Replies are listed 'Best First'.
Re^10: OT: Finding Factor Closest To Square Root
by Limbic~Region (Chancellor) on Feb 27, 2005 at 14:29 UTC
    BrowserUk,
    Hmm. I get the same results both ways:

    While I might expect a different environment not to expose the bug, I am suprised that neither run gave correct results. On my machine, for 24777695232, I get:

    Which version of Parei do you have?
    $VERSION = '2.010603';

    ...have you tried moving the call to sqrt after the call to factorint()?
    Yes - and it removes the bug - thanks! I was dealing with 3 major versions of my code and minor versions of each (with and without optimizations) and that was 1 of the few things I hadn't tried.

    Anyway, trying to get beyond that, I picked a few ideas from tall_man's code (which is definitely the benchmark in this thread) and modified your code to read as:
    tall_man's code is impressive, but QM did state that all you start with is the prime factorization. Obviously if some module can give you the factors already you use that solution, so my quest became an academic exercise.

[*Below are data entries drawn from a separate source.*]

/-!
# Pseudoconvexity of spherical shapes `{|y|² = θ(|x|²)}` in `ℂ²` (Forstnerič–Kozak, Prop. 2.1)

Topic `Literature/Geometry/Symplectic`; proofs file of the fact seat of
`Literature.Geometry.Symplectic.Gompf1998_thm13_twoHandles` (**E2**, `SteinTwoHandles.lean`).
Eliashberg's holomorphic gluing (Gompf 1998, Thm. 1.3 and p. 622) attaches the standard handle,
a neighbourhood of the Lagrangian disc `M = {iy : |y| ≤ 1} ⊂ iℝ² ⊂ ℂ²`, to the quadric domain
`D_λ = {x + iy : |y|² ≥ 1 + λ|x|²}` (`λ > 1`) along the Legendrian circle `{iy : |y| = 1}`;
the strongly pseudoconvex handlebodies doing this are the "spherical" domains
`{|x| ≤ f⁻¹(|y|)}` of Eliashberg (1990), Lemma 3.4.3 = Forstnerič–Kozak (2003), Prop. 3.1,
whose strong pseudoconvexity is read off from the following criterion (Forstnerič–Kozak,
Prop. 2.1, quoting the case needed here, `n = 2`): *"The domain
`D₋ = {x + iy ∈ ℂⁿ : |y|² < θ(|x|²)}` is strongly pseudoconvex along the hypersurface
`Σ = {|y|² = θ(|x|²)}` if and only if `θ` satisfies `θ' < 1`,
`2|x|² θ θ'' < (1 - θ')(|x|² θ'² + θ)` … The domain `D₊ = {|y|² > θ(|x|²)}` is strongly
pseudoconvex along `Σ` if and only if the reverse inequalities hold"* (a sufficient condition
is (∗), (∗∗) on p. 39 of Eliashberg 1990).  This file proves the "if" directions for `n = 2`
in the flat formalism of `SteinOneHandlebodies.lean` (constant complex structure
`J₁ = scaledComplexStructure 1` of `ℝ⁴ = ℝ²_{y} ⊕ ℝ²_{x}`, `J₁ ∂_{u₀} = ∂_{u₂}`, flat Levi form
`D²ρ(v, v) + D²ρ(J₁v, J₁v) = -dd^ℂρ(v, J₁v)`, `neg_extDeriv_dComplexFlat_self`), for
`ρ(u) = (u₀² + u₁²) - θ(u₂² + u₃²)` (so `y = (u₀, u₁)` spans the plane of the core disc and
`x = (u₂, u₃)`):

* `spherical θ` — the defining function `ρ = |y|² - θ(|x|²)`; `fderiv_spherical_apply`,
  `fderiv_fderiv_spherical_apply` — its first and second derivatives;
* `shape_alg_neg`, `shape_alg_pos` — the algebra of Forstnerič–Kozak's proof for `n = 2`
  without their `O(n)`-reduction: on the complex tangency (`dρ(v) = dρ(J₁v) = 0`) one has the
  identity `(x^⊥·y)² |v|² = ((x·v_x)² + (x·v_y)²)(|y|² + |x|² θ'²)`, whence the sign of the
  Levi form `2(1 - θ')|v|² - 4θ''((x·v_x)² + (x·v_y)²)`;
* `levi_spherical_neg` — **`D₊ = {ρ > 0}` is strongly pseudoconvex** at a point of `Σ` where
  `θ > 0`, `θ' > 1` and `2|x|²θθ'' > (1 - θ')(|x|²θ'² + θ)`: the flat Levi form of `ρ` is
  negative on the complex tangency; `levi_spherical_pos` — the `D₋` version;
* `neg_extDeriv_dComplexFlat_spherical_neg/pos` — the same in the tree's `-dd^ℂ` language;
* `levi_quadricDomain_neg` — Example 2.4 of Forstnerič–Kozak: the quadric domain
  `D_λ = {|y|² ≥ λ|x|² + a}`, `λ > 1`, satisfies the hypotheses at every boundary point.

Everything is **proved**; one definition (`spherical`), no named fact.

## References

* F. Forstnerič, J. Kozak, *Strongly pseudoconvex handlebodies*, J. Korean Math. Soc. 40
  (2003), 727–745 (arXiv:math/0305237), Prop. 2.1, Cor. 2.2, Example 2.4, Prop. 3.1.
  [ForstnericKozak2003]
* Ya. Eliashberg, *Topological characterization of Stein manifolds of dimension > 2*,
  Internat. J. Math. 1 (1990), 29–46, Lemma 3.4.3 and p. 39, (∗), (∗∗). [Eliashberg1990Stein]
* R. E. Gompf, *Handlebody construction of Stein surfaces*, Ann. of Math. 148 (1998),
  Thm. 1.3 and p. 622. [Gompf1998]
-/

noncomputable section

    Going by the time your program takes in comparison to tall_man's, you appear to be doing a similar amount of work, but your code is returning -1, which I do not understand?
    I am pretty sure this is an overflow issue, but believe it or not these large numbers aren't particularlly difficult. Given QM's original problem - numbers that result in a lot of prime factors would be difficult such as 24777695232. Your first number only has 5 factors which makes the number of combinations to test small:

    17 113 5882353 73765755896403138401 119968369144846370226083377

    ...which despite being nearly as big a number, is solved in under a 1/5th of a second rather than 17+ seconds above. The very close similarity in timing between your code and tall_man's suggests that you are probably doing a very similar amount of work and possibly arriving at the same result, but for some reason, failing to display it?.
    Yeah, doing a binary search on 5 numbers is bound to be faster than generating all the combinations and determining the product, but I still don't get anywhere near the 17+ seconds you see, albeit with an incorrect answer of 7.37657566340607e+27. If you want to benchmark numbers that I know my code can handle, use the following:

    And then just add a test at the top for $ARGV[0] and loop on the file if not present.

    Either way, your determination of the appropriate sequence of tests and short-ciruiting is very impressive. I congratulate you++
    Thanks. As I said, this became more of an academic exercise. See this for more details. Now that I can make the bug go away, I can test which version is the fastest with all optimizations. Thanks!

    Cheers - L~R

      Yeah, doing a binary search on 5 numbers is bound to be faster than generating all the combinations and determining the product, but I still don't get anywhere near the 17+ seconds you see

      You didn't read the output carefully did you :)

      My point was that for the number '100000000000000000000000000000000000000000000000000000000001', both your code and tall_man's ran for 17.578 seconds.

      Similarly, for '100000000000000000000000000000000000000000000000000000001' both ran for 3.265 seconds.

      And for '10000000000000000000000000000000000000000000000000000000001' both ran for under 1/5th of a second.

      The reason for moving to such big numbers was to try and find values that made the algorithm work very hard, so as to benchmark the algorithm rather than the implementation.

      The conclusion that I was attempting to draw was that whilst your code wasn't displaying the correct final result, that both programs were taking nearly identical times to run--longer when the task was harder, shorter when simpler; and always within a few fractions of a second--and that your code was probably doing all the right work and just failing display the final result correctly.

      Which is all the more impressive as your program is doing the work in Perl rather than C as with tall_man's code.

      In other words, I was trying to pay you a complement.

      Update: As it turns out, all of the time taken is to calculate the prime factors, with almost nothing to determine the nearest factor. Oh well!


      Examine what is said, not who speaks.
      Silence betokens consent.
      Love the truth but pardon error.